● **Requirement**: Once you reach the line containing "((2 : ℝ) < ∑ a ∈ A, (prodBernoulli" in the data below, restate each line word for word up to and including the one containing "(∀ a ∈ A, (prodBernoulli w).real".

● **The data**:
**********
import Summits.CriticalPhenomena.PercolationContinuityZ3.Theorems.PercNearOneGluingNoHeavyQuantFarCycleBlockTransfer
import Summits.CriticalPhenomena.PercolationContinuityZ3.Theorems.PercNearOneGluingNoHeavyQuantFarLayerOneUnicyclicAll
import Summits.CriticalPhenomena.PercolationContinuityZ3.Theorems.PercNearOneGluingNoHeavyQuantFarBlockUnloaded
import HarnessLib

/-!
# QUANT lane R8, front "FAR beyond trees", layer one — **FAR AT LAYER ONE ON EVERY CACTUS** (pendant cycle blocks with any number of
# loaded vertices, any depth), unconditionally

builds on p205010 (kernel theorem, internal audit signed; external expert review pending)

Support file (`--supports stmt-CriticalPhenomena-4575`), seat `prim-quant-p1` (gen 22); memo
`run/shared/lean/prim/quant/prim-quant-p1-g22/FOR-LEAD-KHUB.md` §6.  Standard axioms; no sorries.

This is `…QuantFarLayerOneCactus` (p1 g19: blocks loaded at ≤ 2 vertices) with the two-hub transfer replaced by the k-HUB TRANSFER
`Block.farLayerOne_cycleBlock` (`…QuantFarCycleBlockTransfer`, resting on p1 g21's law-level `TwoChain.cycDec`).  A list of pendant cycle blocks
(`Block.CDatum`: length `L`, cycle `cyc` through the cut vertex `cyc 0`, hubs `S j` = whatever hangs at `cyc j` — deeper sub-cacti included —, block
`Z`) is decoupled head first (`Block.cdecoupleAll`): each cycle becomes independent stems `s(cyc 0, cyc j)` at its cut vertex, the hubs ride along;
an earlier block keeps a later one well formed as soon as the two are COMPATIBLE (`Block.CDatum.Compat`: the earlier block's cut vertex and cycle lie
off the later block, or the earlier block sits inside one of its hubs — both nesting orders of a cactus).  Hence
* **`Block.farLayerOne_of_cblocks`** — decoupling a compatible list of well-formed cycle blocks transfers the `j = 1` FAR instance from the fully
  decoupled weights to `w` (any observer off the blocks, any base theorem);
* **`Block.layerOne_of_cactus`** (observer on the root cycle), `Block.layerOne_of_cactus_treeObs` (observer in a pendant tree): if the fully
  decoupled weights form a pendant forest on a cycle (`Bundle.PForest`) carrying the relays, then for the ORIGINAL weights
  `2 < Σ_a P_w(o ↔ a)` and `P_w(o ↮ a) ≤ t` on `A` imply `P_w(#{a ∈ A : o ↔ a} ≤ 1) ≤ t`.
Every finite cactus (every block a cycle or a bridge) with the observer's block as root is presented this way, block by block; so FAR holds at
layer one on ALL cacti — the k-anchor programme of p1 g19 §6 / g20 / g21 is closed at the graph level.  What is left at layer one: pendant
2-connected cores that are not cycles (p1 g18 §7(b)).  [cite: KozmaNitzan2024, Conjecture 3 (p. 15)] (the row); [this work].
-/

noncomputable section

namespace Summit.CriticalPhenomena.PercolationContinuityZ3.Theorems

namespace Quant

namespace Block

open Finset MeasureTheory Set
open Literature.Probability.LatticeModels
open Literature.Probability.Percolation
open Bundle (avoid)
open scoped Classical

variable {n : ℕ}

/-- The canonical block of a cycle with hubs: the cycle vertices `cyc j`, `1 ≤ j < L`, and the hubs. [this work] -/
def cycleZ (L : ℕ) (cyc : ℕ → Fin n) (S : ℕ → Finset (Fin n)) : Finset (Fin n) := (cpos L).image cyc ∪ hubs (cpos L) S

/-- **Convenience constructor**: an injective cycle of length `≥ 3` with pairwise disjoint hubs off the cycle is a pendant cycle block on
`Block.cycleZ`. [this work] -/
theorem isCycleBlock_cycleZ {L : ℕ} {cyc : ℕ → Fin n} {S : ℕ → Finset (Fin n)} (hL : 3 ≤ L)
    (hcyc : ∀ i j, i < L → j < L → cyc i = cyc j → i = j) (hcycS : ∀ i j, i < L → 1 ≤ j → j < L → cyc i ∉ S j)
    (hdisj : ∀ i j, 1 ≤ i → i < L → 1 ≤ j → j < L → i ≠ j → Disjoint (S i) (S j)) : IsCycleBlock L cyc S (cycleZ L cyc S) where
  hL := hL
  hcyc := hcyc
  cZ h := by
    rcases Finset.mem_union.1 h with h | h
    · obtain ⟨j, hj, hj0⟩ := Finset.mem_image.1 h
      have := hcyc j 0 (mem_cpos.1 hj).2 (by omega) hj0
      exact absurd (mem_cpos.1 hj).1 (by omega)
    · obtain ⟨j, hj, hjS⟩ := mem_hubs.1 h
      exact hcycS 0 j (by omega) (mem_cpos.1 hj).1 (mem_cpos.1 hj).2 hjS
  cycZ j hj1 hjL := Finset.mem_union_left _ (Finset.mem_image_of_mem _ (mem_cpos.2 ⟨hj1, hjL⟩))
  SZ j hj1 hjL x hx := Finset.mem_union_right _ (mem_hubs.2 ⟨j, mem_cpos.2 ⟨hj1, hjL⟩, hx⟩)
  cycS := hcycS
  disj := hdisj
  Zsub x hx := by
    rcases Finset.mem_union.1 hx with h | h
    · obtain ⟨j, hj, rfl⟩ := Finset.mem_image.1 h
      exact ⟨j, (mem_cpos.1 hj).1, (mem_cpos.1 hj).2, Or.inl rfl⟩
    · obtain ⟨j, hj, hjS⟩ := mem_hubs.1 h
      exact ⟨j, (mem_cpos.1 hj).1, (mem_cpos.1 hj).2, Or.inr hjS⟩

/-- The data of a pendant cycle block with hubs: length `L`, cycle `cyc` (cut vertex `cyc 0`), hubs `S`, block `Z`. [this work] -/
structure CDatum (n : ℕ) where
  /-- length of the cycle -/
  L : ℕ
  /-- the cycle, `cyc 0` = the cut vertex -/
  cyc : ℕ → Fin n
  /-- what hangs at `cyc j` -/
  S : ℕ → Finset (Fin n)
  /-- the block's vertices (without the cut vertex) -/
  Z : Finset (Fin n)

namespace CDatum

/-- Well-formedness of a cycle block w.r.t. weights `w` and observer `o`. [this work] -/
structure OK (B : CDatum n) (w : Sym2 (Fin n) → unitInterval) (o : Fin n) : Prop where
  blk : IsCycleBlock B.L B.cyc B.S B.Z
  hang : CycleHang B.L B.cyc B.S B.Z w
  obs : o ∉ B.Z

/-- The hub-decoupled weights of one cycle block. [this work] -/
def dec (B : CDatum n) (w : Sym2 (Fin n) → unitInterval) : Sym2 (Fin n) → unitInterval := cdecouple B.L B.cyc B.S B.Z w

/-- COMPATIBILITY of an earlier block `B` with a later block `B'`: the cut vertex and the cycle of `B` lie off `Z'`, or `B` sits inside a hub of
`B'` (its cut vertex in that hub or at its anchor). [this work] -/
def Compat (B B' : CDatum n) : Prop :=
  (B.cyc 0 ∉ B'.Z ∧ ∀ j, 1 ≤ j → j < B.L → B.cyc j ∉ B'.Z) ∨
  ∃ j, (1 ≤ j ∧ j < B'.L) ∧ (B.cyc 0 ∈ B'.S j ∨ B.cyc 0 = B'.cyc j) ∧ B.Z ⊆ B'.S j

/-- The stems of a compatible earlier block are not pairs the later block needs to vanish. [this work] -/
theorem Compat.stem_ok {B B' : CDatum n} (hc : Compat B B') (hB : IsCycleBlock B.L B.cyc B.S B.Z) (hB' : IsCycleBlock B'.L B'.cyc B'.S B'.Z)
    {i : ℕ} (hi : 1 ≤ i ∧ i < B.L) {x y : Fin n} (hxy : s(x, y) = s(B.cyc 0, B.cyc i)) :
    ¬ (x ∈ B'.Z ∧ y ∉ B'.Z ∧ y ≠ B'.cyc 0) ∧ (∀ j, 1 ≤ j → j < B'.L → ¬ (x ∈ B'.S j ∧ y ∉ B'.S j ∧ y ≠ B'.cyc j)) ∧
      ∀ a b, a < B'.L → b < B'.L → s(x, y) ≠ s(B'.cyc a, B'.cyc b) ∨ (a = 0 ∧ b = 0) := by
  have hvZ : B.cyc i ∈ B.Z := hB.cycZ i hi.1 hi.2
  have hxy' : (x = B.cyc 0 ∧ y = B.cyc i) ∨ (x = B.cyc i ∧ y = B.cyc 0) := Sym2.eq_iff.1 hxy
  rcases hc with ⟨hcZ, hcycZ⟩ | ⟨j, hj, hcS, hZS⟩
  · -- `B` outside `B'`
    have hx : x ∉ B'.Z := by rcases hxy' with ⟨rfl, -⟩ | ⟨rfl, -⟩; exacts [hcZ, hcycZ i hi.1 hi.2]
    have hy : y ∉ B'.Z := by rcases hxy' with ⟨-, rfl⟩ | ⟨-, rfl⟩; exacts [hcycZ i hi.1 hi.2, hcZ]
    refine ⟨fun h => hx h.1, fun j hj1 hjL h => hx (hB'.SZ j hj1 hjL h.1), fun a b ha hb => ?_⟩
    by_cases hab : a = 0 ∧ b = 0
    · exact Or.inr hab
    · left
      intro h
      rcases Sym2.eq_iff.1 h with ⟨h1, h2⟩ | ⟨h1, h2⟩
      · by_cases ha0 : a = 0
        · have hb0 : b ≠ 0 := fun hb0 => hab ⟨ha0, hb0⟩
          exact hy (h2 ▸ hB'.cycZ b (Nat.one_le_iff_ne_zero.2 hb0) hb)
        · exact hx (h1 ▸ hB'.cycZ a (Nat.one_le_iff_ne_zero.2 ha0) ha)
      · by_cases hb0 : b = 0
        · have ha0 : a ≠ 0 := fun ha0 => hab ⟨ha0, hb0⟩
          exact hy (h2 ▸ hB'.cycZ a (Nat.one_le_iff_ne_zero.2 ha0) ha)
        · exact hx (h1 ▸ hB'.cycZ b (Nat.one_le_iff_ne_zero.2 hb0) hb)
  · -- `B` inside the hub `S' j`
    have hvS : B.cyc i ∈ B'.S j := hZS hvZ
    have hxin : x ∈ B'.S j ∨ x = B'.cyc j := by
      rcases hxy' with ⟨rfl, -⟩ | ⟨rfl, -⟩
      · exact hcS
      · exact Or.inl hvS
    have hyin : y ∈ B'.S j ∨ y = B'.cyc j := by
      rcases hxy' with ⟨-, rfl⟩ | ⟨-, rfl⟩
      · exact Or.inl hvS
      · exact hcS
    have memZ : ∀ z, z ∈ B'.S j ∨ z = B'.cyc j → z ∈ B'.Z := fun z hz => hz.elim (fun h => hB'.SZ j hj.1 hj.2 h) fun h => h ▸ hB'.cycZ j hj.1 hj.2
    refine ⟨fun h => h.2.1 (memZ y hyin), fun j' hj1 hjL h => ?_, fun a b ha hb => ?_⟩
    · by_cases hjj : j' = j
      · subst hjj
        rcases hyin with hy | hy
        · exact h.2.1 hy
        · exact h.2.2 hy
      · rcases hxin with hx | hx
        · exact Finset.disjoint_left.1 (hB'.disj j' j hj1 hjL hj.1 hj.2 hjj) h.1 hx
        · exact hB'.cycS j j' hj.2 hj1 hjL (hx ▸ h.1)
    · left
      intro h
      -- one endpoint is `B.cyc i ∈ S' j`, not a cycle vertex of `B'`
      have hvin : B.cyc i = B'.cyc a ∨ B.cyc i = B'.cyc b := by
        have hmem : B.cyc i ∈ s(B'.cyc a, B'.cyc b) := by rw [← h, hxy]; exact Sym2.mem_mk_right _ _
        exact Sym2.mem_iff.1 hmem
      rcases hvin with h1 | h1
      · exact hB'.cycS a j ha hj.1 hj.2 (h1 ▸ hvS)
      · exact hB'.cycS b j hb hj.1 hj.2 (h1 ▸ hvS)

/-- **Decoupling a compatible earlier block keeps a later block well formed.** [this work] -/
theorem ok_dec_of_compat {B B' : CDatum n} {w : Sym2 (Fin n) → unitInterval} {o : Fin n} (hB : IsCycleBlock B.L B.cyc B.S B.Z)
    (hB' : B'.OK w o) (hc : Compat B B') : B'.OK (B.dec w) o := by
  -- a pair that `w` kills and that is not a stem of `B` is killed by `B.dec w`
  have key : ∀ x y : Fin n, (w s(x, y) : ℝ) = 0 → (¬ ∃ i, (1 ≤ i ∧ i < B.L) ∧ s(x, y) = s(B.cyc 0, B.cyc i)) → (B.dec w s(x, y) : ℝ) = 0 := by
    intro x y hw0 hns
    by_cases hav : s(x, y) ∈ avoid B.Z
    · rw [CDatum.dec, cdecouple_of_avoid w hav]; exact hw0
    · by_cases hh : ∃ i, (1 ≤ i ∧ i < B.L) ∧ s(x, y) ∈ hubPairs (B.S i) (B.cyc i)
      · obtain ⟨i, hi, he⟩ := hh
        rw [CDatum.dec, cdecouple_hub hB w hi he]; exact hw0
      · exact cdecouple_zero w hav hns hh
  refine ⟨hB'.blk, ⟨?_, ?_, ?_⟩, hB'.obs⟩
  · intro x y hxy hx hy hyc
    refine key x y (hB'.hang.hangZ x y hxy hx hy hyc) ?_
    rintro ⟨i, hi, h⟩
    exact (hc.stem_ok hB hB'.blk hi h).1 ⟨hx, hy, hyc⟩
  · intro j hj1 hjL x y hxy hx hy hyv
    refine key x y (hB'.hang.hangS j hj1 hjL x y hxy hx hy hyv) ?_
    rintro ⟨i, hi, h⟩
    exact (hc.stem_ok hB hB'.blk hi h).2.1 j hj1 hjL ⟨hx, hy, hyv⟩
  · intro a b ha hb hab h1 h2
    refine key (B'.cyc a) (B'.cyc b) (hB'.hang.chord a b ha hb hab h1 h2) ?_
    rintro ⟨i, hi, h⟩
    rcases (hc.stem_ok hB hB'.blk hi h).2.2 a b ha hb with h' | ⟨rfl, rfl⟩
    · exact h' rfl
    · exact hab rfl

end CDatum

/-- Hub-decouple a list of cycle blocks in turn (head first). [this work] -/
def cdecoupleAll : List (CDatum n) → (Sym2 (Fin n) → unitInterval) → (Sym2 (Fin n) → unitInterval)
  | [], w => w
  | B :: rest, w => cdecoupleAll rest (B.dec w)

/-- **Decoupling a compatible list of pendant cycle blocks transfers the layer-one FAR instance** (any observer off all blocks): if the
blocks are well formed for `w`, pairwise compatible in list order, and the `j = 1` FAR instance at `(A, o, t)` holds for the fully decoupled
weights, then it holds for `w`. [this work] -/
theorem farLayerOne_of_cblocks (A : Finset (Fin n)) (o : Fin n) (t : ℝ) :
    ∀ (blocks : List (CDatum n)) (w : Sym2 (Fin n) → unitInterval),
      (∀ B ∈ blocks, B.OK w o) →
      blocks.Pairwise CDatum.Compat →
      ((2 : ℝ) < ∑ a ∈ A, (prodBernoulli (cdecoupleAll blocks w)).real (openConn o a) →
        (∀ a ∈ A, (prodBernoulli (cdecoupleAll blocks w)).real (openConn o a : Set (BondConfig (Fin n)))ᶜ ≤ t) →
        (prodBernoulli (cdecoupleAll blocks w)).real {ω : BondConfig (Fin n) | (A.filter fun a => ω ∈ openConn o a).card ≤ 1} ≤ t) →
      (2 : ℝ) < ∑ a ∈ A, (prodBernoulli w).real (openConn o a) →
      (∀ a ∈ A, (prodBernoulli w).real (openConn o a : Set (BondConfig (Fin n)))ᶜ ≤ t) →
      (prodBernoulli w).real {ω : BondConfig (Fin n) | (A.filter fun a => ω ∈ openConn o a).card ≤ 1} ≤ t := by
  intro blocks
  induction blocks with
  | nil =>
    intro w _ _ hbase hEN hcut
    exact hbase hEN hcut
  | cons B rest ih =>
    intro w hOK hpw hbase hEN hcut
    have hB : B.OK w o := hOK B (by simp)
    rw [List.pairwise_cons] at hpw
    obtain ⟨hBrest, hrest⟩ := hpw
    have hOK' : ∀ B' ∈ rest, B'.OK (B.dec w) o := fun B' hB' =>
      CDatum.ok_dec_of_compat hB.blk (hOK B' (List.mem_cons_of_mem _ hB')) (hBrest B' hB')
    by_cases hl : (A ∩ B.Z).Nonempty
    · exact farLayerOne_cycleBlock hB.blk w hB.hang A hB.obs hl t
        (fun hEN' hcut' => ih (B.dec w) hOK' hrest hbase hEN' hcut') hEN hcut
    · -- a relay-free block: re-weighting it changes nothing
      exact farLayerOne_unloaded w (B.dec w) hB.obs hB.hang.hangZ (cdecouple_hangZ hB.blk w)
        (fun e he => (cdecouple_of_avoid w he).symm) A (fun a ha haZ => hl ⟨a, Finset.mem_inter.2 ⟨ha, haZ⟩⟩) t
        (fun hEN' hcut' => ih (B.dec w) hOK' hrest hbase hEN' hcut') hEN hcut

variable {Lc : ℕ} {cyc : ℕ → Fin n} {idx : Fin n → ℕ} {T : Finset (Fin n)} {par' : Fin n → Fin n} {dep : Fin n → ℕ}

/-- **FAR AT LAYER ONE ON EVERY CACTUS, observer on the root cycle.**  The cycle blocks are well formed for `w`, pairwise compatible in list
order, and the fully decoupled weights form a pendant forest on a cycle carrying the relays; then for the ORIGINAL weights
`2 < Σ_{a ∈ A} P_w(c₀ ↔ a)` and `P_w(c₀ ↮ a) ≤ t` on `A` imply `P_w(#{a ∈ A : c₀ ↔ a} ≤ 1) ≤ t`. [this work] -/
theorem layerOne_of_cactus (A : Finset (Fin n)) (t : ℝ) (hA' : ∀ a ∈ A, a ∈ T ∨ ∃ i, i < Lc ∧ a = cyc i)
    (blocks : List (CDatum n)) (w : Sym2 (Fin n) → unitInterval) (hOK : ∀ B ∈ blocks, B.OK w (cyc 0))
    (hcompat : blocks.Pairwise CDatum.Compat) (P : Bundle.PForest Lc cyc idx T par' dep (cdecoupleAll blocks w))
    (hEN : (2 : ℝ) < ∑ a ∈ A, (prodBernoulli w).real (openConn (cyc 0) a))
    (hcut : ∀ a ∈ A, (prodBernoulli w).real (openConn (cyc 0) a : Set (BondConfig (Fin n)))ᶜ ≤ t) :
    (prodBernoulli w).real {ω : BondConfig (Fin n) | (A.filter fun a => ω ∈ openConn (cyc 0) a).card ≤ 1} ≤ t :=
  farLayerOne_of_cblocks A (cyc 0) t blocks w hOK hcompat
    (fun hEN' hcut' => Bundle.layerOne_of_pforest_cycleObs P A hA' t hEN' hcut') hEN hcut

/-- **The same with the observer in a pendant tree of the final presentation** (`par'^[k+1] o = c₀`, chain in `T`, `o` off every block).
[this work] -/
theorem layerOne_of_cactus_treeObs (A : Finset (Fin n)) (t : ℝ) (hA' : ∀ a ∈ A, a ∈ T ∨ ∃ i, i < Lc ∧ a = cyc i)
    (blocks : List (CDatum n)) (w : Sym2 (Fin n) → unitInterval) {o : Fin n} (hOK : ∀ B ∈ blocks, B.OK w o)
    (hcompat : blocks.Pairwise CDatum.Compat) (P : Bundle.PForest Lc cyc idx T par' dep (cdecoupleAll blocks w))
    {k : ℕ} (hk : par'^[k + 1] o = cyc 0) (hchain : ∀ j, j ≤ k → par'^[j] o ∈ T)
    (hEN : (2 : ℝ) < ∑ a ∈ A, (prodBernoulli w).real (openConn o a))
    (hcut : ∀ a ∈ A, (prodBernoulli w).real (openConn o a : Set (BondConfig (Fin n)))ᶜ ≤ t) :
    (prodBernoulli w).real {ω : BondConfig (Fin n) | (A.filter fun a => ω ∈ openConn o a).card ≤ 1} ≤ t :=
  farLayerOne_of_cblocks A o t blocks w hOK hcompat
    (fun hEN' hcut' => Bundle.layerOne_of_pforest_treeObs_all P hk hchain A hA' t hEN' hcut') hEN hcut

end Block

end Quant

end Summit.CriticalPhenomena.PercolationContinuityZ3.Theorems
**********
● **Reply**:
      ((2 : ℝ) < ∑ a ∈ A, (prodBernoulli (cdecoupleAll blocks w)).real (openConn o a) →
        (∀ a ∈ A, (prodBernoulli (cdecoupleAll blocks w)).real (openConn o a : Set (BondConfig (Fin n)))ᶜ ≤ t) →
        (prodBernoulli (cdecoupleAll blocks w)).real {ω : BondConfig (Fin n) | (A.filter fun a => ω ∈ openConn o a).card ≤ 1} ≤ t) →
      (2 : ℝ) < ∑ a ∈ A, (prodBernoulli w).real (openConn o a) →
      (∀ a ∈ A, (prodBernoulli w).real (openConn o a : Set (BondConfig (Fin n)))ᶜ ≤ t) →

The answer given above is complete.